** Opening RECORDS TO USE block **
import Summits.Parity.BatemanHorn.Theorems.SoloInformedTauRhoEulerMajorant
import Summits.Parity.BatemanHorn.Theorems.SoloInformedPrimePowerLayer
import Literature.NumberTheory.Sieve.DivisorBound

/-!
# Erdős's bound `∑_{n ≤ x} τ(|g(n)|) ≪ x log x`: Mertens constants and parameter bookkeeping

Solo informed line (Parity / Bateman–Horn), session 139.  The inputs of the final assembly of the
Shiu–Nair class estimates (`SoloInformedErdosNairClassI–IV`) at the parameters `w = N^{1/8}`,
`z = w² = N^{1/4}`:

* `exists_log_mul_prod_primesBelow_le` — **Mertens along `g`, upper form**: some `K_up` has
  `log u · ∏_{p < u}(1 − ρ_g(p)/p) ≤ K_up` for all real `u ≥ 2` (from the tree's PROVED
  `BatemanHornMertens.tendsto_log_mul_prod_one_sub_rootCount_single`);
* `exists_pos_le_log_mul_prod_primesLE_floor`, `exists_inv_sq_prod_le` — the lower form at a real
  level: `(∏_{p ≤ ⌊z⌋}(1 − ρ_g(p)/p))⁻² ≤ (log z / c)²` for `z ≥ 2`;
* `exists_eval_le_exp` — `|g(n)| ≤ exp(d log N + C_g)` on `[1, N]`; `exists_card_divisors_eval_le` —
  `τ(|g(n)|) ≤ C_F N^{1/96}` on `[1, N]` (divisor bound `τ(m) ≤ C_ε m^ε`, `ε = 1/(96d)`);
* `log_ratio_le_eight`, `log_ratio_le_four` — `(d log N + C)/(log N/8) ≤ 8d + ⌈8C⌉` etc.;
* `params`, `rpow_facts` — `N^{1/8} ≥ 2` for `N ≥ 256`, `log N ≤ 4N^{1/4}`, and the exponent
  arithmetic `N^{1/96}·N·N^{−1/24} ≤ N`, … used by the assembly.

Everything is PROVED; no definitions, no named facts.
-/

open Finset Real Polynomial Filter Topology

namespace Summit.Parity.BatemanHorn.Theorems

open Literature.NumberTheory.Sieve

namespace ErdosDivisor

/-! ### Mertens along `g`: upper and lower forms at real levels -/

/-- **Mertens along `g`, upper form.**  For a Bateman–Horn system `![g]` there is `K_up ≥ 0` with
`log u · ∏_{p < u}(1 − ρ_g(p)/p) ≤ K_up` for every real `u ≥ 2`. [folklore];
[cite: BatemanHorn1962] (via the tree's Mertens theorem along `g`) -/
theorem exists_log_mul_prod_primesBelow_le {g : ℤ[X]} (hg : IsBatemanHornSystem ![g]) :
    ∃ Kup : ℝ, 0 ≤ Kup ∧ ∀ u : ℝ, 2 ≤ u →
      Real.log u * ∏ p ∈ Nat.primesBelow ⌈u⌉₊, (1 - (polyRootCountMod ![g] p : ℝ) / p) ≤ Kup := by
  have hT := BatemanHornMertens.tendsto_log_mul_prod_one_sub_rootCount_single hg
  set Lim : ℝ := batemanHornConst ![g] * Real.exp (-Real.eulerMascheroniConstant) with hLim
  obtain ⟨n₀, hn₀⟩ := eventually_atTop.1 (hT.eventually (eventually_le_nhds (lt_add_one Lim)))
  have hLim0 : 0 < Lim :=
    mul_pos (IsBatemanHornSystem.hasBatemanHornConst_holds hg).2 (Real.exp_pos _)
  have hl2 : 0 ≤ Real.log 2 := Real.log_nonneg one_le_two
  have hn₀0 : (0 : ℝ) ≤ n₀ := Nat.cast_nonneg _
  have hln₀ : 0 ≤ Real.log ((n₀ : ℝ) + 1) := Real.log_nonneg (by linarith)
  refine ⟨Real.log 2 + (Lim + 1) + Real.log ((n₀ : ℝ) + 1),
    add_nonneg (add_nonneg hl2 (by linarith)) hln₀, fun u hu => ?_⟩
  have hg' := hg.hasNoFixedPrimeDivisor
  have hceil : (2 : ℝ) ≤ ((⌈u⌉₊ : ℕ) : ℝ) := hu.trans (Nat.le_ceil u)
  have hceil2 : 2 ≤ ⌈u⌉₊ := by exact_mod_cast hceil
  rw [Nat.primesBelow_eq_primesLE_sub_one]
  set n : ℕ := ⌈u⌉₊ - 1 with hn
  have hn1 : 1 ≤ n := by omega
  have hn1' : (1 : ℝ) ≤ n := by exact_mod_cast hn1
  have hn0 : (0 : ℝ) < n := by linarith
  have hun : u ≤ 2 * n := by
    have h1 : ((⌈u⌉₊ : ℕ) : ℝ) = n + 1 := by
      have : ⌈u⌉₊ = n + 1 := by omega
      rw [this]; push_cast; ring
    linarith [Nat.le_ceil u]
  set P := ∏ p ∈ Nat.primesLE n, (1 - (polyRootCountMod ![g] p : ℝ) / p) with hP
  have hP0 : 0 < P := sieveProd_pos hg' n
  have hP1 : P ≤ 1 :=
    prod_le_one (fun p hp => (one_sub_rho_div_pos hg' (Nat.prime_of_mem_primesLE hp)).le)
      fun p hp => by
        have : 0 ≤ (polyRootCountMod ![g] p : ℝ) / p := by positivity
        linarith
  have hu0 : 0 < u := by linarith
  have hlogu : Real.log u ≤ Real.log 2 + Real.log n := by
    rw [← Real.log_mul two_ne_zero hn0.ne']
    exact Real.log_le_log hu0 hun
  have hlogn0 : 0 ≤ Real.log n := Real.log_nonneg hn1'
  have h1 : Real.log u * P ≤ Real.log 2 + Real.log n * P := by
    calc Real.log u * P ≤ (Real.log 2 + Real.log n) * P :=
          mul_le_mul_of_nonneg_right hlogu hP0.le
      _ = Real.log 2 * P + Real.log n * P := by ring
      _ ≤ Real.log 2 * 1 + Real.log n * P := by gcongr
      _ = Real.log 2 + Real.log n * P := by ring
  by_cases hnn : n₀ ≤ n
  · have h2 : Real.log n * P ≤ Lim + 1 := hn₀ n hnn
    linarith
  · have hnle : (n : ℝ) ≤ n₀ + 1 := by
      have : n ≤ n₀ + 1 := by omega
      exact_mod_cast this
    have h2 : Real.log n * P ≤ Real.log ((n₀ : ℝ) + 1) :=
      calc Real.log n * P ≤ Real.log n * 1 := by gcongr
        _ ≤ Real.log ((n₀ : ℝ) + 1) := by
            rw [mul_one]; exact Real.log_le_log hn0 hnle
    linarith

/-- **Mertens along `g`, lower form at a real level**: some `c > 0` has
`c ≤ log z · ∏_{p ≤ ⌊z⌋}(1 − ρ_g(p)/p)` for every real `z ≥ 2`. [folklore] -/
theorem exists_pos_le_log_mul_prod_primesLE_floor {g : ℤ[X]} (hg : IsBatemanHornSystem ![g]) :
    ∃ c : ℝ, 0 < c ∧ ∀ z : ℝ, 2 ≤ z →
      c ≤ Real.log z * ∏ p ∈ Nat.primesLE ⌊z⌋₊, (1 - (polyRootCountMod ![g] p : ℝ) / p) := by
  obtain ⟨c, hc, h⟩ := exists_pos_le_log_mul_sieveProd hg
  refine ⟨c, hc, fun z hz => ?_⟩
  have hz2 : 2 ≤ ⌊z⌋₊ := Nat.le_floor (by exact_mod_cast hz)
  have hP := sieveProd_pos hg.hasNoFixedPrimeDivisor ⌊z⌋₊
  have hfl : Real.log ((⌊z⌋₊ : ℕ) : ℝ) ≤ Real.log z :=
    Real.log_le_log (by exact_mod_cast (by omega : 0 < ⌊z⌋₊)) (Nat.floor_le (by linarith))
  exact (h _ hz2).trans (mul_le_mul_of_nonneg_right hfl hP.le)

/-- `(∏_{p ≤ ⌊z⌋}(1 − ρ_g(p)/p))⁻² ≤ (log z / c)²` for `z ≥ 2`. [folklore] -/
theorem exists_inv_sq_prod_le {g : ℤ[X]} (hg : IsBatemanHornSystem ![g]) :
    ∃ c : ℝ, 0 < c ∧ ∀ z : ℝ, 2 ≤ z →
      ((∏ p ∈ Nat.primesLE ⌊z⌋₊, (1 - (polyRootCountMod ![g] p : ℝ) / p)) ^ 2)⁻¹ ≤
        (Real.log z / c) ^ 2 := by
  obtain ⟨c, hc, h⟩ := exists_pos_le_log_mul_prod_primesLE_floor hg
  refine ⟨c, hc, fun z hz => ?_⟩
  have hP := sieveProd_pos hg.hasNoFixedPrimeDivisor ⌊z⌋₊
  rw [← inv_pow]
  apply pow_le_pow_left₀ (inv_nonneg.2 hP.le)
  rw [inv_eq_one_div, div_le_div_iff₀ hP hc]
  linarith [h z hz]

/-! ### The size of `|g(n)|` and of `τ(|g(n)|)` on `[1, N]` -/

/-- `|g(n)| ≤ exp(d log N + C_g)` for `1 ≤ n ≤ N` (`d = deg g ≥ 1`). [folklore] -/
theorem exists_eval_le_exp {g : ℤ[X]} (hdeg : 0 < g.natDegree) :
    ∃ C : ℝ, 0 ≤ C ∧ ∀ N : ℕ, ∀ n ∈ Icc 1 N,
      (((g.eval (n : ℤ)).natAbs : ℕ) : ℝ) ≤ Real.exp (g.natDegree * Real.log N + C) := by
  obtain ⟨C, hC0, hC⟩ := LocatedMangoldt.exists_log_natAbs_eval_le hdeg
  refine ⟨C, hC0, fun N n hn => ?_⟩
  obtain ⟨hn1, hnN⟩ := mem_Icc.1 hn
  rcases Nat.eq_zero_or_pos (g.eval (n : ℤ)).natAbs with h0 | hpos
  · rw [h0, Nat.cast_zero]; exact (Real.exp_pos _).le
  · calc (((g.eval (n : ℤ)).natAbs : ℕ) : ℝ) = Real.exp (Real.log ((g.eval (n : ℤ)).natAbs : ℕ)) :=
          (Real.exp_log (by exact_mod_cast hpos)).symm
      _ ≤ _ := Real.exp_le_exp.2 (hC N n hn1 hnN)

/-- `τ(|g(n)|) ≤ C_F · N^{1/96}` for `1 ≤ n ≤ N` (from `τ(m) ≤ C_ε m^ε` with `ε = 1/(96 deg g)`).
[folklore] -/
theorem exists_card_divisors_eval_le {g : ℤ[X]} (hdeg : 0 < g.natDegree) :
    ∃ CF : ℝ, 0 ≤ CF ∧ ∀ N : ℕ, 1 ≤ N → ∀ n ∈ Icc 1 N,
      (#((g.eval (n : ℤ)).natAbs.divisors) : ℝ) ≤ CF * (N : ℝ) ^ (1 / 96 : ℝ) := by
  obtain ⟨C, hC0, hC⟩ := exists_eval_le_exp hdeg
  have hd0 : (0 : ℝ) < g.natDegree := by exact_mod_cast hdeg
  have hd0' : (g.natDegree : ℝ) ≠ 0 := hd0.ne'
  have hε : (0 : ℝ) < 1 / (96 * g.natDegree) := by positivity
  obtain ⟨C₁, hC₁, hτ⟩ := exists_card_divisors_le_mul_rpow hε
  refine ⟨C₁ * Real.exp (C / (96 * g.natDegree)), by positivity, fun N hN n hn => ?_⟩
  have hN0 : (0 : ℝ) < N := by exact_mod_cast hN
  rcases Nat.eq_zero_or_pos (g.eval (n : ℤ)).natAbs with h0 | hpos
  · rw [h0, Nat.divisors_zero, card_empty, Nat.cast_zero]; positivity
  · have h1 := hτ _ hpos.ne'
    have hmX := hC N n hn
    have h2 : (((g.eval (n : ℤ)).natAbs : ℕ) : ℝ) ^ (1 / (96 * g.natDegree) : ℝ) ≤
        Real.exp (C / (96 * g.natDegree)) * (N : ℝ) ^ (1 / 96 : ℝ) := by
      calc (((g.eval (n : ℤ)).natAbs : ℕ) : ℝ) ^ (1 / (96 * g.natDegree) : ℝ)
          ≤ (Real.exp (g.natDegree * Real.log N + C)) ^ (1 / (96 * g.natDegree) : ℝ) :=
            Real.rpow_le_rpow (Nat.cast_nonneg _) hmX hε.le
        _ = Real.exp (C / (96 * g.natDegree)) * (N : ℝ) ^ (1 / 96 : ℝ) := by
            rw [← Real.exp_mul, Real.rpow_def_of_pos hN0, ← Real.exp_add]
            congr 1
            field_simp
            ring
    calc (#((g.eval (n : ℤ)).natAbs.divisors) : ℝ)
        ≤ C₁ * (((g.eval (n : ℤ)).natAbs : ℕ) : ℝ) ^ (1 / (96 * g.natDegree) : ℝ) := h1
      _ ≤ C₁ * (Real.exp (C / (96 * g.natDegree)) * (N : ℝ) ^ (1 / 96 : ℝ)) :=
          mul_le_mul_of_nonneg_left h2 (by linarith)
      _ = _ := by ring

/-! ### Parameter bookkeeping at `w = N^{1/8}`, `z = N^{1/4}` -/

/-- `(d ℓ + C)/(ℓ/8) ≤ 8d + ⌈8C⌉` for `ℓ ≥ 1`, `C ≥ 0`. [folklore] -/
theorem log_ratio_le_eight {ℓ C : ℝ} (d : ℕ) (hℓ : 1 ≤ ℓ) (hC : 0 ≤ C) :
    (d * ℓ + C) / (ℓ / 8) ≤ ((8 * d + ⌈8 * C⌉₊ : ℕ) : ℝ) := by
  rw [div_le_iff₀ (by linarith)]
  push_cast
  have h1 := Nat.le_ceil (8 * C)
  nlinarith [mul_le_mul_of_nonneg_right h1 (by linarith : (0 : ℝ) ≤ ℓ),
    mul_nonneg hC (sub_nonneg.2 hℓ)]

/-- `(d ℓ + C)/(ℓ/4) ≤ 4d + ⌈4C⌉` for `ℓ ≥ 1`, `C ≥ 0`. [folklore] -/
theorem log_ratio_le_four {ℓ C : ℝ} (d : ℕ) (hℓ : 1 ≤ ℓ) (hC : 0 ≤ C) :
    (d * ℓ + C) / (ℓ / 4) ≤ ((4 * d + ⌈4 * C⌉₊ : ℕ) : ℝ) := by
  rw [div_le_iff₀ (by linarith)]
  push_cast
  have h1 := Nat.le_ceil (4 * C)
  nlinarith [mul_le_mul_of_nonneg_right h1 (by linarith : (0 : ℝ) ≤ ℓ),
    mul_nonneg hC (sub_nonneg.2 hℓ)]

/-- The parameters `w = N^{1/8}`, `z = N^{1/4}` for `N ≥ 256`: `w ≥ 2`, `w·w = z`,
`log w = (log N)/8`, `log z = (log N)/4`, `z ≤ N`, `1 ≤ log N ≤ 4 N^{1/4}`. [folklore] -/
theorem params {N : ℕ} (hN : 256 ≤ N) :
    2 ≤ (N : ℝ) ^ (1 / 8 : ℝ) ∧
    (N : ℝ) ^ (1 / 8 : ℝ) * (N : ℝ) ^ (1 / 8 : ℝ) = (N : ℝ) ^ (1 / 4 : ℝ) ∧
    Real.log ((N : ℝ) ^ (1 / 8 : ℝ)) = Real.log N / 8 ∧
    Real.log ((N : ℝ) ^ (1 / 4 : ℝ)) = Real.log N / 4 ∧
    (N : ℝ) ^ (1 / 4 : ℝ) ≤ N ∧
    1 ≤ Real.log N ∧
    Real.log N ≤ 4 * (N : ℝ) ^ (1 / 4 : ℝ) := by
  have hN0 : (0 : ℝ) < N := by exact_mod_cast (by omega : 0 < N)
  have hN1 : (1 : ℝ) ≤ N := by exact_mod_cast (by omega : 1 ≤ N)
  have hN256 : (256 : ℝ) ≤ N := by exact_mod_cast hN
  refine ⟨?_, ?_, ?_, ?_, ?_, ?_, ?_⟩
  · have h : (2 : ℝ) = (256 : ℝ) ^ (1 / 8 : ℝ) := by
      rw [show (256 : ℝ) = (2 : ℝ) ^ ((8 : ℕ) : ℝ) by rw [Real.rpow_natCast]; norm_num,
        ← Real.rpow_mul zero_le_two]
      norm_num
    rw [h]; exact Real.rpow_le_rpow (by norm_num) hN256 (by norm_num)
  · rw [← Real.rpow_add hN0]; norm_num
  · rw [Real.log_rpow hN0]; ring
  · rw [Real.log_rpow hN0]; ring
  · conv_rhs => rw [← Real.rpow_one (N : ℝ)]
    exact Real.rpow_le_rpow_of_exponent_le hN1 (by norm_num)
  · have h8 : Real.log 256 ≤ Real.log N := Real.log_le_log (by norm_num) hN256
    have h2 : (1 : ℝ) ≤ Real.log 256 := by
      rw [show (256 : ℝ) = 2 ^ 8 by norm_num, Real.log_pow]
      have := Real.log_two_gt_d9
      push_cast
      linarith
    linarith
  · have h := Real.log_le_rpow_div hN0.le (by norm_num : (0 : ℝ) < 1 / 4)
    have h4 : (N : ℝ) ^ (1 / 4 : ℝ) / (1 / 4) = 4 * (N : ℝ) ^ (1 / 4 : ℝ) := by ring
    linarith

/-- Exponent arithmetic at `t = N ≥ 1` (`w = t^{1/8}`, `z = t^{1/4}`). [folklore] -/
theorem rpow_facts {t : ℝ} (ht : 1 ≤ t) :
    t ^ (1 / 4 : ℝ) * t ^ (1 / 4 : ℝ) = t ^ (1 / 2 : ℝ) ∧
    (t ^ (1 / 8 : ℝ)) ^ 2 * t ^ (1 / 4 : ℝ) = t ^ (1 / 2 : ℝ) ∧
    t ^ (1 / 2 : ℝ) * t ^ (1 / 4 : ℝ) ≤ t ∧
    (t ^ (1 / 4 : ℝ)) ^ (2 / 3 : ℝ) * t ^ (1 / 4 : ℝ) * t ^ (1 / 2 : ℝ) ≤ t ∧
    t ^ (1 / 96 : ℝ) * t * (t ^ (1 / 8 : ℝ)) ^ (-(1 / 3) : ℝ) ≤ t ∧
    t ^ (1 / 96 : ℝ) * t ^ (1 / 8 : ℝ) ≤ t ∧
    t ^ (1 / 96 : ℝ) * (t ^ (1 / 8 : ℝ)) ^ (-(1 / 6) : ℝ) ≤ 1 := by
  have ht0 : 0 < t := by linarith
  have hle : ∀ a : ℝ, a ≤ 1 → t ^ a ≤ t := fun a ha => by
    conv_rhs => rw [← Real.rpow_one t]
    exact Real.rpow_le_rpow_of_exponent_le ht ha
  refine ⟨?_, ?_, ?_, ?_, ?_, ?_, ?_⟩
  · rw [← Real.rpow_add ht0]; norm_num
  · rw [← Real.rpow_natCast, ← Real.rpow_mul ht0.le, ← Real.rpow_add ht0]; norm_num
  · rw [← Real.rpow_add ht0]; exact hle _ (by norm_num)
  · rw [← Real.rpow_mul ht0.le, ← Real.rpow_add ht0, ← Real.rpow_add ht0]; exact hle _ (by norm_num)
  · rw [← Real.rpow_add_one ht0.ne', ← Real.rpow_mul ht0.le, ← Real.rpow_add ht0]
    exact hle _ (by norm_num)
  · rw [← Real.rpow_add ht0]; exact hle _ (by norm_num)
  · rw [← Real.rpow_mul ht0.le, ← Real.rpow_add ht0, ← Real.rpow_zero t]
    exact Real.rpow_le_rpow_of_exponent_le ht (by norm_num)

end ErdosDivisor

end Summit.Parity.BatemanHorn.Theorems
** Closing RECORDS TO USE block **
● WORK INSTRUCTION: Reproduce exactly the lines of the records above from the one with "Everything is PROVED;" to the one with "set Lim : ℝ", both included, and leave out everything else.

● WRITTEN ANSWER:
Everything is PROVED; no definitions, no named facts.
-/

open Finset Real Polynomial Filter Topology

namespace Summit.Parity.BatemanHorn.Theorems

open Literature.NumberTheory.Sieve

namespace ErdosDivisor

/-! ### Mertens along `g`: upper and lower forms at real levels -/

/-- **Mertens along `g`, upper form.**  For a Bateman–Horn system `![g]` there is `K_up ≥ 0` with
`log u · ∏_{p < u}(1 − ρ_g(p)/p) ≤ K_up` for every real `u ≥ 2`. [folklore];
[cite: BatemanHorn1962] (via the tree's Mertens theorem along `g`) -/
theorem exists_log_mul_prod_primesBelow_le {g : ℤ[X]} (hg : IsBatemanHornSystem ![g]) :
    ∃ Kup : ℝ, 0 ≤ Kup ∧ ∀ u : ℝ, 2 ≤ u →
      Real.log u * ∏ p ∈ Nat.primesBelow ⌈u⌉₊, (1 - (polyRootCountMod ![g] p : ℝ) / p) ≤ Kup := by
  have hT := BatemanHornMertens.tendsto_log_mul_prod_one_sub_rootCount_single hg
  set Lim : ℝ := batemanHornConst ![g] * Real.exp (-Real.eulerMascheroniConstant) with hLim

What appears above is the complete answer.